November 24, 2024

Are Vets and Pharmacists Showing How to Make Careers Work for Moms?

Pharmacists #Pharmacists

“It’s systemic,” Goldin told me. “We have to go back to the drawing board and think harder.” She argues that without addressing parenting, the solutions bandied about are “the economic equivalent of tossing a box of Band-Aids to someone with bubonic plague.”

When a child is sick, one parent — it’s usually the mom — has to extricate from work and rush to the pediatrician. In theory, father and mother could trade off these responsibilities, but then neither would make partner. So in practice the man is often the designated career maximizer, while the woman sacrifices career advancement for the sake of family.

“Both are deprived,” Goldin writes. “Men forgo time with family; women forgo career.”

This made me think of my own family. My wife, Sheryl WuDunn, and I believe deeply in gender equity — we wrote a book about it — and yet, looking back, I see this was true of us. I was typically the one who flew off to cover coups, leaving Sheryl (who has more graduate degrees than I do) to deal with the kids’ birthday planning or the bat in the bedroom.

But there is hope, and that takes us to veterinarians.

It used to be that vets, like top lawyers, financiers and management consultants, often worked long and irregular hours. Dogs triumphed; vet families suffered. But 77 percent of new vets are female, and they have nurtured a system of group and emergency practices that is more family friendly: If Rover gets sick at night you take him to a 24-hour emergency clinic.

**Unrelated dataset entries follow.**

import Summits.QuantumFields.GaugeBoot.LoopEquationManyWords
import Summits.QuantumFields.GaugeBoot.StrongCouplingDoublePlaquette
import HarnessLib

/-!
# Strong coupling from the loop equation: the plaquette with TWO spectators and with the doubly-wound spectator (gauge-boot, ADDENDUM 25 part B)

HONEST FRAMING (cell `pub-gaugeboot`, page 1 of every file): the venture produces certified bounds
on lattice expectations at stated coupling, gauge group, dimension and torus size; NOT a mass gap,
NOT a continuum limit, NOT a string tension; NOT Yang–Mills-summit-bearing (barriers
`FixedCouplingUltralocality`, `PerturbativeInvisibility`).  Exact identities and crude explicit bounds on a finite torus
`(ℤ/L)^d`, `L ≥ 2`, every real `β`; no number of the cell's tables is certified here.

## Content

ADDENDUM 24 reached the cubic moments of the `SU(3)` plaquette through the doubly-wound plaquette with ONE spectator and
the `SU(3)` Cayley–Hamilton identities.  For general `N` Cayley–Hamilton is not available; the missing rows are the
THREE-WORD loop equations of `LoopEquationManyWords` (two spectators both reading the marked link) and the two-word
equation with the DOUBLY-WOUND plaquette as spectator.  With `P̃₀ = plaqWord μ ν₀ true` marked at `e = (x, μ)`,
`t = tr hol P̃₀`, `t' = tr hol P̃₀⁻¹`, `D = tr hol(P̃₀P̃₀)` (weight `s`: `1` for `SU(N)`, `0` for `U(N)`):

* `sum_mergeTerm_spectator_double` — pointwise merge sum of ANY marked word with the spectator `P̃₀P̃₀` (it joins
  twice, at its letters `0` and `4`): `2·(tr(ρ(hol w)ρ(hol P̃₀P̃₀)) − (s/N)·tr hol w·D)`;
* `norm_sum_sum_integral_plaqTerm_mul_mul_le` — the right sides with two spectator traces are bounded by
  `(d−1)·2·2N³(1+‖s‖)`;
* ★★ `twoSpectators_self_identity` — **`(N − 3s/N)·E[t³] + 2·E[D·t] = −(β/2)ΣΣ E[plaqTerm(P̃₀)·t²]`**;
* ★★ `doubleSpectator_identity` — **`(N − 3s/N)·E[D·t] + 2·E[tr(hol(P̃₀P̃₀)·hol P̃₀)] = −(β/2)ΣΣ E[plaqTerm(P̃₀)·D]`**;
* ★★ `twoSpectators_reverse_identity` — **`(N + s/N)·E[t·t'·t'] − 2N·E[t'] = −(β/2)ΣΣ E[plaqTerm(P̃₀)·t'²]`**.
Together with ADDENDUM 24's `(N − 3s/N)·E[D·t] + E[t³] + E[tr(hol(P̃₀P̃₀)·hol P̃₀)] = O(β)` these rows form a linear
system for the cubic moments whose determinant `c(c² − 4)`, `c = N − 3s/N`, vanishes exactly for `SU(3)` (the baryon
vertex) and `U(2)`: for `SU(N ≥ 4)` all cubic plaquette moments are `O(β)` (`StrongCouplingCubicSUN`) and the second
strong-coupling coefficient of the plaquette vanishes (`StrongCouplingPlaquetteSUNThird`).

References: Yu. Makeenko, *Methods of contemporary gauge theory* (2002) Problem 12.7; V. Kazakov, Z. Zheng,
arXiv:2404.16925 §2.3; M. Creutz, *Quarks, gluons and lattices* (1983) Ch. 8.  Everything is `[folklore]`.
-/

noncomputable section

Likewise, the neighborhood pharmacist often toiled long hours and offered personal services. But today you call in a prescription and don’t expect to see a particular pharmacist. This allows pharmacists to work much more flexibly, so one-third of female pharmacists in their 30s work fewer than 35 hours a week.

By various measures, pharmacy is now one of the most equitable and family-friendly professions in America. And similar flexible practices are reshaping female-dominated fields of medicine such as pediatrics and obstetrics.

Could finance or consulting be structured more like this? If a C.E.O. is willing to trust his sick child to an on-call pediatrician, then why not let an on-call C.P.A. handle a weekend accounting question?